/-!
# [J-I] Def. 4.1.1 / Prop. 4.1.7 (1): the isometry binder on the tilting datum is NECESSARY — a kernel witness

Proof-and-model companion (abc-iut cell, block E «type Joshi's construction, test vs S», rung LADDER-ABC:A2.E; seat abc-iut-E-t10,
authors-first on its own lineage p431050/p437040 `Joshi/ArithHolStructure.lean`; source of record = the cell's PDF-paged render of
K. Joshi, *Construction of Arithmetic Teichmüller Spaces I*, arXiv:2106.11452 **v4**, bib `Joshi2021ATS1`).

## What this file decides (our typing, not Joshi's text)
p431050 types [J-I] Def. 4.1.1 (p.18 l.11–22) as the record `ArithHolStructure X A F`: an untilt `K` (E-t1's `Untilt`), `E ↪ K`, the
tilting datum `tiltIso : K♭ ≃+* F` (a RING isomorphism of the concrete tilt `ATS1.tilt U` with the tilt base `F`), and — for §3.5's
clause «with an isometry K♭ ≃ F» (p.9 l.38–40) — a multiplicative map `sharp : F →*₀ K` with `norm_sharp : ‖sharp y‖ = ‖y‖`
(p431050 reading note (e): the agreement of `sharp` with Fontaine's `♯ ∘ tiltIso⁻¹` is NOT a field of the record). Its Prop. 4.1.7 (1)
clauses (p.19 l.29–30 «characteristic zero, the same cardinality, the same residue fields and the same value groups as that of F») were
then decided by this lineage as: `charZero` PROVED (p431050), `SameCardinality` PROVED for every structure (p463093), `SameValueGroup` and
`SameResidueField` PROVED **modulo the reading binder** `h : ∀ y, ‖S.tiltIso y‖ = |y|_♭` («tiltIso is an isometry for the tilt norm»,
p433682/p442777/p446090/p463093 `prop417_one_of_tiltIso_isometry`; auditor aud-22 2026-08-26T19:47:14Z: «value-group + residue-field closers
carry ONLY the disclosed reading-binder h»).

THIS FILE shows the binder is NECESSARY for the value-group clause, i.e. the census word «DERIVED modulo h» is TIGHT:

* §1 `TiltModel.TrivTilt U` — the tilt `K♭` carrying the TRIVIAL absolute value (Mathlib `WithAbs AbsoluteValue.trivial`): it fills ALL
  FIVE instance slots Def. 4.1.1 (1) puts on `F` — `NormedField` (Mathlib), `CompleteSpace` (`completeSpace_trivTilt`: Cauchy sequences are
  eventually constant), `IsUltrametricDist` (`isUltrametricDist_trivTilt`), `IsAlgClosed` (`isAlgClosed_trivTilt`, transported from p453124
  `isAlgClosed_tilt`), `CharP _ p` (`charP_trivTilt`, from p431050 `charP_tilt`).
* §2 `ArithHolStructure.trivialNormModel P` — for EVERY geometric base point `P : GeomBasePoint X A` (Def. 4.1.2) an inhabitant of
  `ArithHolStructure X A (TrivTilt P.U)` with the SAME untilt, embedding and base point (`toGeomBasePoint_trivialNormModel`), tilting datum
  the identity transport `K♭ ≃+* (K♭, trivial)` and `sharp` the `{0,1}`-indicator monoid-with-zero hom (`indicatorHom`), which IS an isometry
  for the trivial norm (`norm_indicatorHom`) — so p431050's `sharp`/`norm_sharp` fields are satisfied WITHOUT pinning `F`'s norm to `|·|_♭`;
  and for it **`SameValueGroup` is FALSE** (`not_sameValueGroup_trivialNormModel`: `0 < ‖p‖_K < 1` is a norm value of `K` but the trivial
  norm takes only the values `0, 1`), while `charZero` and `SameCardinality` hold (as for every structure).
* §3 the repair predicate BY NAME: `ArithHolStructure.TiltIsoIsometric S` := the binder `h` of record verbatim; under it all four clauses hold
  (`prop417_one_of_tiltIsoIsometric` = p463093), the trivial-norm inhabitant violates it (`not_tiltIsoIsometric_trivialNormModel`), the two
  facts together are the tightness certificate `sameValueGroup_modulo_tiltIsoIsometric_tight`; the binder HOLDS at the genuine-tilt models
  (`tiltIsoIsometric_ofTilt`, `tiltIsoIsometric_ofPadicComplexTilt` — the repaired record is inhabited, closed at `ℂ_p`), and the alternative
  link «`sharp` factors through `tiltIso` in norm» implies it (`tiltIsoIsometric_of_norm_sharp_eq`).
* §4 closed instance: at `K := ℂ_p` (E-t1's `Untilt.padicComplex`), `E ↪ ℂ_p` (E-t1's `ATSObj.embPadicComplex`) and the trivial Berkovich datum
  (p458355 `BerkovichDatum.trivial`), for every tempered curve `X` (`exists_not_sameValueGroup_padicComplex`).

LOCATED (our side): the record `ArithHolStructure` as typed is WEAKER THAN PRINT on exactly the component reading note (e) flagged — the
value-group clause of Prop. 4.1.7 (1) is not a consequence of the typed Def. 4.1.1; the minimal repair is to carry `TiltIsoIsometric` (the
isometry read on `tiltIso` for `TiltModel.normedFieldTilt`, p442777) as a field, after which p463093 gives Prop. 4.1.7 (1) in full. The
residue-field clause at the trivial-norm inhabitant is NOT decided here (its residue field is `K♭` itself; whether `k_K ≃+* K♭` depends on
`K` through cardinal invariants) and is not claimed either way. DEFS-FREEZE honoured (p431050 imported, not edited); no instance declared
(class slots are explicit terms, the lineage's `haveI` idiom); no FACT-LIST row, no Literature fact, no claim of Joshi's used as a
hypothesis or asserted. Typed ≠ proved ≠ endorsed; no side taken on [J-I], on [IUTchIII] Cor. 3.12 or on any author. bears_on: LADDER-ABC:A2.E.
-/

noncomputable section

open scoped NNReal
open Filter Topology

namespace Summit.ABC.IUTFork.Joshi.ATS1

open Summit.ABC.IUTFork.Joshi Literature.AnabelianGeometry.SemiGraphs

variable {p : ℕ} [Fact p.Prime]

namespace TiltModel

/-! ## §1 The tilt `K♭` with the TRIVIAL absolute value: all five `F`-slots of Def. 4.1.1 (1) -/

open scoped Classical in
/-- The trivial absolute value on the tilt `K♭ = ATS1.tilt U` (`1` on every non-zero element). [folklore] -/
def trivialAbv (U : Untilt p) : AbsoluteValue (tilt U) ℝ := AbsoluteValue.trivial

/-- **`(K♭, |·|_triv)`**: the tilt carrying the trivial absolute value, as a Mathlib normed field (`WithAbs`). A type with the SAME field
structure as `K♭` (`WithAbs.equiv`) and a norm that is NOT the tilt norm `|·|_♭`. [folklore] -/
abbrev TrivTilt (U : Untilt p) : Type := WithAbs (trivialAbv U)

open scoped Classical in
/-- The trivial absolute value, evaluated. [folklore] -/
theorem trivialAbv_apply (U : Untilt p) (x : tilt U) : trivialAbv U x = if x = 0 then 0 else 1 := rfl

/-- On `(K♭, |·|_triv)` every non-zero element has norm `1`. [folklore] -/
theorem norm_trivTilt_of_ne_zero {U : Untilt p} {x : TrivTilt U} (hx : x ≠ 0) : ‖x‖ = 1 := by
  rw [WithAbs.norm_eq_apply_ofAbs, trivialAbv_apply, if_neg (mt (WithAbs.ofAbs_eq_zero _).1 hx)]

/-- … so every norm value is `0` or `1` … [folklore] -/
theorem norm_trivTilt_eq_zero_or_eq_one {U : Untilt p} (x : TrivTilt U) : ‖x‖ = 0 ∨ ‖x‖ = 1 := by
  by_cases hx : x = 0
  · exact Or.inl (by rw [hx, norm_zero])
  · exact Or.inr (norm_trivTilt_of_ne_zero hx)

/-- … and every norm is `≤ 1`. [folklore] -/
theorem norm_trivTilt_le_one {U : Untilt p} (x : TrivTilt U) : ‖x‖ ≤ 1 := by
  rcases norm_trivTilt_eq_zero_or_eq_one x with h | h <;> rw [h]
  exact zero_le_one

/-- The set of norm values of `(K♭, |·|_triv)` is `{0, 1}`. [folklore] -/
theorem range_norm_trivTilt (U : Untilt p) : Set.range (fun y : TrivTilt U => ‖y‖) = {0, 1} := by
  ext t
  simp only [Set.mem_range, Set.mem_insert_iff, Set.mem_singleton_iff]
  constructor
  · rintro ⟨y, rfl⟩
    exact norm_trivTilt_eq_zero_or_eq_one y
  · rintro (rfl | rfl)
    · exact ⟨0, norm_zero⟩
    · exact ⟨1, norm_one⟩

/-- Slot `CompleteSpace F`: the trivially-normed field is complete (a Cauchy sequence is eventually constant). [folklore] -/
theorem completeSpace_trivTilt (U : Untilt p) : CompleteSpace (TrivTilt U) := by
  refine Metric.complete_of_cauchySeq_tendsto fun u hu => ?_
  obtain ⟨N, hN⟩ := (Metric.cauchySeq_iff'.1 hu) 1 one_pos
  refine ⟨u N, tendsto_atTop_of_eventually_const (i₀ := N) fun n hn => ?_⟩
  by_contra hne
  have h1 : dist (u n) (u N) = 1 := by
    rw [dist_eq_norm]
    exact norm_trivTilt_of_ne_zero (sub_ne_zero.2 hne)
  exact absurd (hN n hn) (by rw [h1]; exact lt_irrefl 1)

/-- Slot `IsUltrametricDist F`: the trivial norm is ultrametric. [folklore] -/
theorem isUltrametricDist_trivTilt (U : Untilt p) : IsUltrametricDist (TrivTilt U) := by
  refine IsUltrametricDist.isUltrametricDist_of_forall_norm_add_le_max_norm fun x y => ?_
  by_cases hx : x = 0
  · rw [hx, zero_add, norm_zero]
    exact le_max_of_le_right le_rfl
  · calc ‖x + y‖ ≤ 1 := norm_trivTilt_le_one _
      _ = ‖x‖ := (norm_trivTilt_of_ne_zero hx).symm
      _ ≤ max ‖x‖ ‖y‖ := le_max_left _ _

/-- Slot `IsAlgClosed F`: `(K♭, |·|_triv)` is algebraically closed — it IS `K♭` as a field (p453124 `isAlgClosed_tilt`, transported along
`WithAbs.equiv`). [folklore] -/
theorem isAlgClosed_trivTilt (U : Untilt p) : IsAlgClosed (TrivTilt U) :=
  haveI := isAlgClosed_tilt U
  IsAlgClosed.of_ringEquiv (tilt U) (TrivTilt U) (WithAbs.equiv (trivialAbv U)).symm

/-- Slot `CharP F p`: `(K♭, |·|_triv)` has characteristic `p` (p431050 `charP_tilt`, transported). [folklore] -/
theorem charP_trivTilt (U : Untilt p) : CharP (TrivTilt U) p :=
  haveI := charP_tilt U
  charP_of_injective_ringHom (f := (WithAbs.equiv (trivialAbv U)).symm.toRingHom) (WithAbs.equiv (trivialAbv U)).symm.injective p

/-- All five classes Def. 4.1.1 (1) puts on the tilt base `F`, at `F := (K♭, |·|_triv)` — cf. p458355 `tilt_slots_all` for the genuine
`(K♭, |·|_♭)`. [folklore] -/
theorem trivTilt_slots_all (U : Untilt p) :
    CompleteSpace (TrivTilt U) ∧ IsUltrametricDist (TrivTilt U) ∧ IsAlgClosed (TrivTilt U) ∧ CharP (TrivTilt U) p :=
  ⟨completeSpace_trivTilt U, isUltrametricDist_trivTilt U, isAlgClosed_trivTilt U, charP_trivTilt U⟩
import Summits.Langlands.Langlands.Theses.RamifiedCoefficientSeed
import Summits.Langlands.Langlands.Theorems.IrreducibilityBySelfDualityReciprocityUpToIrreducibilityCorrespondsConj
import Literature.NumberTheory.Automorphic.ChebotarevArtinRepHolds
import Literature.NumberTheory.GaloisRepresentations.FramedRepEquivConj

/-!
# `RamifiedCoefficientSeed.SectorComplement` (stmt-Langlands-16781) — the registered line's stubs are summit-implied

Disprover's `-- Targets` certificate (cdisprove cycle 1, 2026-08-17) for the crux
`SectorComplement := NonPolarisableFamilyAutomorphic → Langlands` (route RamifiedCoefficientSeed, rank 5, the
declared out-of-scope remainder).  The item's REGISTERED skeleton `Cruxes/SectorComplement/Lines/
birth_RamifiedCoefficientSeed.lean` (sha d02cc421…, planner-rrepair e75b8072) decomposes the crux into seven
stubs — W `stub_weakExistence`, B_w⁻ `stub_weakAutomorphyOffSector`, B_w⁺ `stub_nonSelfDualRankThreeAutomorphy`
(the home sector in ∀-form), LGC `stub_pairCompatibility` (every `𝓡`), RD `stub_reciprocityData`, and the two
Jacquet–Shalika Literature facts — and its composition `SectorComplement_of` binds the route target as `_hX`
without using it: the line proves the summit outright.  This file certifies, on the VERBATIM stub texts, that
each of the five non-JS stubs is a CONSEQUENCE of the audited formal summit `_root_.Langlands`, and records the
contrapositive `¬ stub → ¬ Langlands`: NO STUB OF THE LINE IS KILLABLE WITHOUT REFUTING THE SUMMIT, so there is
nothing on it for a disprover to target (the two JS stubs are `JacquetShalika1981_partialPairL_{boundary,pole}_
repData` = items stmt-Langlands-13622 / stmt-Langlands-19093 verbatim, vetted on those items).

* `ramifiedCoefficientSeed_stubWeakExistence_of_langlands` / `…_not_langlands_of_not_stubWeakExistence` — W is
  (A) minus irreducibility, local–global compatibility and uniqueness (`𝓡.pst` is the pinned Fontaine datum by
  definition, so `IsGeometricFramed 𝓡 ρ` is the stub's pinned-geometric clause; `Corresponds.1` is its a.e. Satake
  clause);
* `ramifiedCoefficientSeed_stubWeakAutomorphyOffSector_of_langlands` / `…_not_…` and
  `ramifiedCoefficientSeed_stubNonSelfDualRankThreeAutomorphy_of_langlands` / `…_not_…` — the two halves of
  (B)-weak (the sector exclusion, resp. the degree-one and non-self-duality hypotheses, are unused); NB the
  home-sector stub is Fontaine–Mazur–Langlands for EVERY irreducible geometric non-essentially-self-dual rank-3
  `ρ` over a field of degree 1, far more than the route's cruxes r2–r4 deliver (one explicit family);
* `ramifiedCoefficientSeed_stubPairCompatibility_of_langlands` / `…_not_…` — LGC at every finite place for every
  `𝓡`: (A) gives a corresponding avatar `ρ₀`; `ρ`, `ρ₀` irreducible ⇒ semisimple; equal Satake parameters a.e.
  (`AutomorphicRepData.hasSatakeParamAt_unique_holds`) ⇒ equal Frobenius polynomials a.e. ⇒ equivalent
  (Chebotarev + Brauer–Nesbitt, `FramedGaloisRep.nonempty_equiv_of_hasFrobCharpolyAt_eventually
  chebotarev_artinRep_holds`) ⇒ `ρ = P ρ₀ P⁻¹` (`FramedRep.exists_eq_conj_of_equiv`) ⇒ `Corresponds` transports
  (`ReciprocityUpToIrreducibility.corresponds_conj`, landed for crux 14328);
* `ramifiedCoefficientSeed_stubReciprocityData_of_langlands` / `…_not_…` — RD is the summit's first conjunct
  (its failure = an unsatisfiable `LocalLanglandsDatum (K_v)` as typed = the Statement's own fail-safe).

Nothing here asserts the crux, the target, a stub or the summit.  Work file: `Cruxes/SectorComplement/
Disproof.lean`, PART III §R8.
-/

set_option linter.dupNamespace false -- project-wide option; `Summit.Langlands.Langlands` is the mandated namespace

namespace Summit.Langlands.Langlands.Theorems

open Summit.Langlands.Langlands.Theses.RamifiedCoefficientSeed
open Literature.NumberTheory.GaloisRepresentations Literature.NumberTheory.Automorphic
import Summits.ValiantsHypothesis.ValiantsHypothesis.Theorems.DivisionGapPerDivisionHardStubIsolationRigid
import Summits.ValiantsHypothesis.ValiantsHypothesis.Theorems.DivisionGapPerDivisionHardStubTopTransfer
import Summits.ValiantsHypothesis.ValiantsHypothesis.Theorems.DivisionGapPerDivisionHardKeys

/-!
# Crux `DivisionGap.PerDivisionHard` (stmt-ValiantsHypothesis-5065), line `pair-descent-jss-endpoint` —
the ISOLATION rung (skeleton v15.2, chapter RIGID CELLS, part E): magnets as a class

`PerDivisionHard` asks: for every `c`, for all large `n`, every nonzero `h ∈ ℝ≥0[x_ij]` has
`2^{(log₂ n + c)^c} < L(per_n · h) + L(h)`.  The generic cut of the line is `W` on the placed face and
`W - B^{rank e}` off it; its top fibre consists of the monomials whose off-face exponent vector is
LEXICOGRAPHICALLY MINIMAL in rank order — and the rank order is the prover's (dossier v8: "the digit
ORDER magnetises").  Call `m* ∈ supp h` ISOLATED by the cells `e 0, …, e (t-1)` if every other
monomial of `h` is lexicographically larger along that list, i.e. the iterated coordinate-argmin over
the list ends in `{m*}`.  This file proves, UNCONDITIONALLY:

* `perDivisionHard_isolation` — if all monomials of `h ≠ 0` have one degree (e.g. `h` torus-homogeneous)
  and some monomial is isolated by `t ≤ n/4` cells, then `2^{(log₂ n+c)^c} < L(per_n·h) + L(h)`;
* `perDivisionHard_isolationTop` — the same for ANY `h ≠ 0` whose TOP-DEGREE part has a monomial
  isolated inside it (the top-degree part is free on both sides of the pair: `stub_topTransfer` with
  the constant torus character);
* `perDivisionHard_uniqueArgmin` — the one-cell case: some cell's minimal exponent over the (one-degree)
  support is attained by exactly one monomial.

Mechanism: face off the isolating cells (`stub_keyPlacement`), ordered generic cut with those cells at
the top ranks (`stub_orderedCut`), so the fibre is `{m*}` (`stub_isolationRigid`); then the common tail
`two_pow_lt_of_rigid` (face descent, JSS contraction, arsenal).  No torus homogeneity, no counting, no
prices.  CONTAINS: the JSS monomial rung (`t = 0`), the key rung of `…Keys.lean` (any order on a key
isolates every monomial), and — with ONE cell — the free-default adversary
`h_bal = ∏_{i≠ρ₀}(Σ_j x_ij ∏_{j'≠j} x_{ρ₀ j'})` of dossier v6 (minimising the exponent of `(ρ₀, j₁)`
maximises the number of rows choosing column `j₁`, uniquely at the constant choice).  Residual: for
every list of `≤ n/4` cells the iterated coordinate-argmin of the top-degree part of an undecided
cofactor keeps at least two monomials.
-/

noncomputable section

-- `Summit.ValiantsHypothesis.ValiantsHypothesis.…` is the tree's mandated single-conjunct layout
-- (Sub = Summit), so the duplicated namespace component is intended.
set_option linter.dupNamespace false

namespace Summit.ValiantsHypothesis.ValiantsHypothesis.Theorems.DivisionGapPerDivisionHard

open MvPolynomial Literature.Computability.AlgebraicComplexity
open Summit.ValiantsHypothesis.ValiantsHypothesis.Theorems.ZeroOneTransfer.Negative
  (topComponent topComponent_ne_zero coeff_topComponent)
open scoped NNReal

/-- **The ISOLATION rung of `PerDivisionHard`, one-degree form.**  For every `c` there is `n₀` such
that for all `n ≥ n₀` and every nonzero `h` all of whose monomials have the same degree: if some
monomial `ms` of `h` is isolated by an injective list `e` of `t` cells with `4t ≤ n` (every other
monomial of `h` is lexicographically larger along `e`), then `2^{(log₂ n+c)^c} < L(per_n·h) + L(h)`. -/
theorem perDivisionHard_isolation :
    ∀ c : ℕ, ∃ n₀ : ℕ, ∀ n ≥ n₀, ∀ h : MvPolynomial (Fin n × Fin n) ℝ≥0, h ≠ 0 →
      (∀ m₁ ∈ h.support, ∀ m₂ ∈ h.support, m₁.degree = m₂.degree) →
      ∀ (t : ℕ) (e : Fin t → Fin n × Fin n), Function.Injective e → 4 * t ≤ n →
      ∀ ms ∈ h.support,
      (∀ m' ∈ h.support, m' ≠ ms →
        ∃ i : Fin t, (∀ j : Fin t, j < i → m' (e j) = ms (e j)) ∧ ms (e i) < m' (e i)) →
      2 ^ ((Nat.log 2 n + c) ^ c) < complexity (perPoly (Fin n) ℝ≥0 * h) + complexity h := by
  intro c
  obtain ⟨κ, hcon⟩ := stub_jssContraction
  obtain ⟨d, n₁, hhard⟩ := stub_blockArsenal c κ
  obtain ⟨n₀, hS⟩ := stub_isolationRigid d
  refine ⟨n₀ + n₁, fun n hn h hh hdeg t e he ht ms hms hiso => ?_⟩
  obtain ⟨b, k, m, eR, eC, w, u, hb, hcut, hsingle⟩ := hS n (by omega) h hh hdeg t e he ht ms hms hiso
  exact two_pow_lt_of_rigid c κ d n₁ n hcon hhard (by omega) hh le_rfl eR eC w u hb hcut hsingle

/-- Monomials of a top component for the constant character all have the top degree. [folklore] -/
theorem degree_eq_of_mem_support_topComponent_one {n : ℕ} (h : MvPolynomial (Fin n × Fin n) ℝ≥0)
    {m₁ m₂ : (Fin n × Fin n) →₀ ℕ}
    (hm₁ : m₁ ∈ (topComponent (fun e : Fin n × Fin n => (fun _ : Fin n => 1) e.1 + (fun _ : Fin n => 0) e.2) h).support)
    (hm₂ : m₂ ∈ (topComponent (fun e : Fin n × Fin n => (fun _ : Fin n => 1) e.1 + (fun _ : Fin n => 0) e.2) h).support) :
    m₁.degree = m₂.degree := by
  set w : Fin n × Fin n → ℕ := fun e => (fun _ : Fin n => 1) e.1 + (fun _ : Fin n => 0) e.2 with hw
  have hw1 : w = fun _ => 1 := by funext x; simp [hw]
  have hwt : ∀ mm : (Fin n × Fin n) →₀ ℕ, Finsupp.weight w mm = mm.degree := by
    intro mm
    rw [hw1, Finsupp.degree_eq_weight_one]
  have key : ∀ mm ∈ (topComponent w h).support, Finsupp.weight w mm = weightedTotalDegree w h := by
    intro mm hmm
    have := mem_support_iff.mp hmm
    rw [coeff_topComponent] at this
    by_contra hne'
    exact this (if_neg hne')
  rw [← hwt m₁, ← hwt m₂, key m₁ hm₁, key m₂ hm₂]

/-- **The ISOLATION rung of `PerDivisionHard`, general form.**  For every `c` there is `n₀` such that
for all `n ≥ n₀` and every nonzero `h`: if some monomial of the TOP-DEGREE part `h₁ = top_w h`
(`w` the constant character `1 + 0`) is isolated inside `supp h₁` by an injective list of `t` cells
with `4t ≤ n`, then `2^{(log₂ n+c)^c} < L(per_n·h) + L(h)` (`stub_topTransfer`: `h₁` costs nothing
on either side; `perDivisionHard_isolation` for `h₁`). -/
theorem perDivisionHard_isolationTop :
    ∀ c : ℕ, ∃ n₀ : ℕ, ∀ n ≥ n₀, ∀ h : MvPolynomial (Fin n × Fin n) ℝ≥0, h ≠ 0 →
      ∀ (t : ℕ) (e : Fin t → Fin n × Fin n), Function.Injective e → 4 * t ≤ n →
      ∀ ms ∈ (topComponent (fun e : Fin n × Fin n => (fun _ : Fin n => 1) e.1 + (fun _ : Fin n => 0) e.2) h).support,
      (∀ m' ∈ (topComponent (fun e : Fin n × Fin n => (fun _ : Fin n => 1) e.1 + (fun _ : Fin n => 0) e.2) h).support,
        m' ≠ ms → ∃ i : Fin t, (∀ j : Fin t, j < i → m' (e j) = ms (e j)) ∧ ms (e i) < m' (e i)) →
      2 ^ ((Nat.log 2 n + c) ^ c) < complexity (perPoly (Fin n) ℝ≥0 * h) + complexity h := by
  intro c
  obtain ⟨n₀, hI⟩ := perDivisionHard_isolation c
  refine ⟨n₀, fun n hn h hh t e he ht ms hms hiso => ?_⟩
  obtain ⟨hle1, hle2⟩ := stub_topTransfer n (fun _ => 1) (fun _ => 0) h
  exact lt_of_lt_of_le (hI n hn _ (topComponent_ne_zero _ hh)
    (fun m₁ hm₁ m₂ hm₂ => degree_eq_of_mem_support_topComponent_one h hm₁ hm₂) t e he ht ms hms hiso)
    (Nat.add_le_add hle1 hle2)

/-- **The UNIQUE-ARGMIN rung (one-cell isolation).**  For every `c` there is `n₀` such that for all
`n ≥ n₀` (`n ≥ 4`) and every nonzero `h` all of whose monomials have the same degree: if for some cell
`e₀` the minimal exponent of `e₀` over `supp h` is attained by exactly one monomial `ms`, then
`2^{(log₂ n+c)^c} < L(per_n·h) + L(h)`.  Example: the free-default product
`h_bal = ∏_{i≠ρ₀}(Σ_j x_ij ∏_{j'≠j} x_{ρ₀ j'})` with `e₀ = (ρ₀, j₁)`. -/
theorem perDivisionHard_uniqueArgmin :
    ∀ c : ℕ, ∃ n₀ : ℕ, ∀ n ≥ n₀, ∀ h : MvPolynomial (Fin n × Fin n) ℝ≥0, h ≠ 0 →
      (∀ m₁ ∈ h.support, ∀ m₂ ∈ h.support, m₁.degree = m₂.degree) →
      ∀ (e₀ : Fin n × Fin n), ∀ ms ∈ h.support, (∀ m' ∈ h.support, m' ≠ ms → ms e₀ < m' e₀) →
      2 ^ ((Nat.log 2 n + c) ^ c) < complexity (perPoly (Fin n) ℝ≥0 * h) + complexity h := by
  intro c
  obtain ⟨n₀, hI⟩ := perDivisionHard_isolation c
  refine ⟨n₀ + 4, fun n hn h hh hdeg e₀ ms hms hmin => ?_⟩
  refine hI n (by omega) h hh hdeg 1 (fun _ => e₀) (fun i j _ => Subsingleton.elim i j) (by omega)
    ms hms fun m' hm' hne => ⟨0, fun j hj => absurd hj (by simp), hmin m' hm' hne⟩

end Summit.ValiantsHypothesis.ValiantsHypothesis.Theorems.DivisionGapPerDivisionHard

end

■ Instructions for the task ■
Using only the entries above, output the line with "CompleteSpace (TrivTilt U) ∧", the line with "rank 5, the", and all lines between them, exactly as they stand.

■ Answer to the problem ■
    CompleteSpace (TrivTilt U) ∧ IsUltrametricDist (TrivTilt U) ∧ IsAlgClosed (TrivTilt U) ∧ CharP (TrivTilt U) p :=
  ⟨completeSpace_trivTilt U, isUltrametricDist_trivTilt U, isAlgClosed_trivTilt U, charP_trivTilt U⟩
import Summits.Langlands.Langlands.Theses.RamifiedCoefficientSeed
import Summits.Langlands.Langlands.Theorems.IrreducibilityBySelfDualityReciprocityUpToIrreducibilityCorrespondsConj
import Literature.NumberTheory.Automorphic.ChebotarevArtinRepHolds
import Literature.NumberTheory.GaloisRepresentations.FramedRepEquivConj

/-!
# `RamifiedCoefficientSeed.SectorComplement` (stmt-Langlands-16781) — the registered line's stubs are summit-implied

Disprover's `-- Targets` certificate (cdisprove cycle 1, 2026-08-17) for the crux
`SectorComplement := NonPolarisableFamilyAutomorphic → Langlands` (route RamifiedCoefficientSeed, rank 5, the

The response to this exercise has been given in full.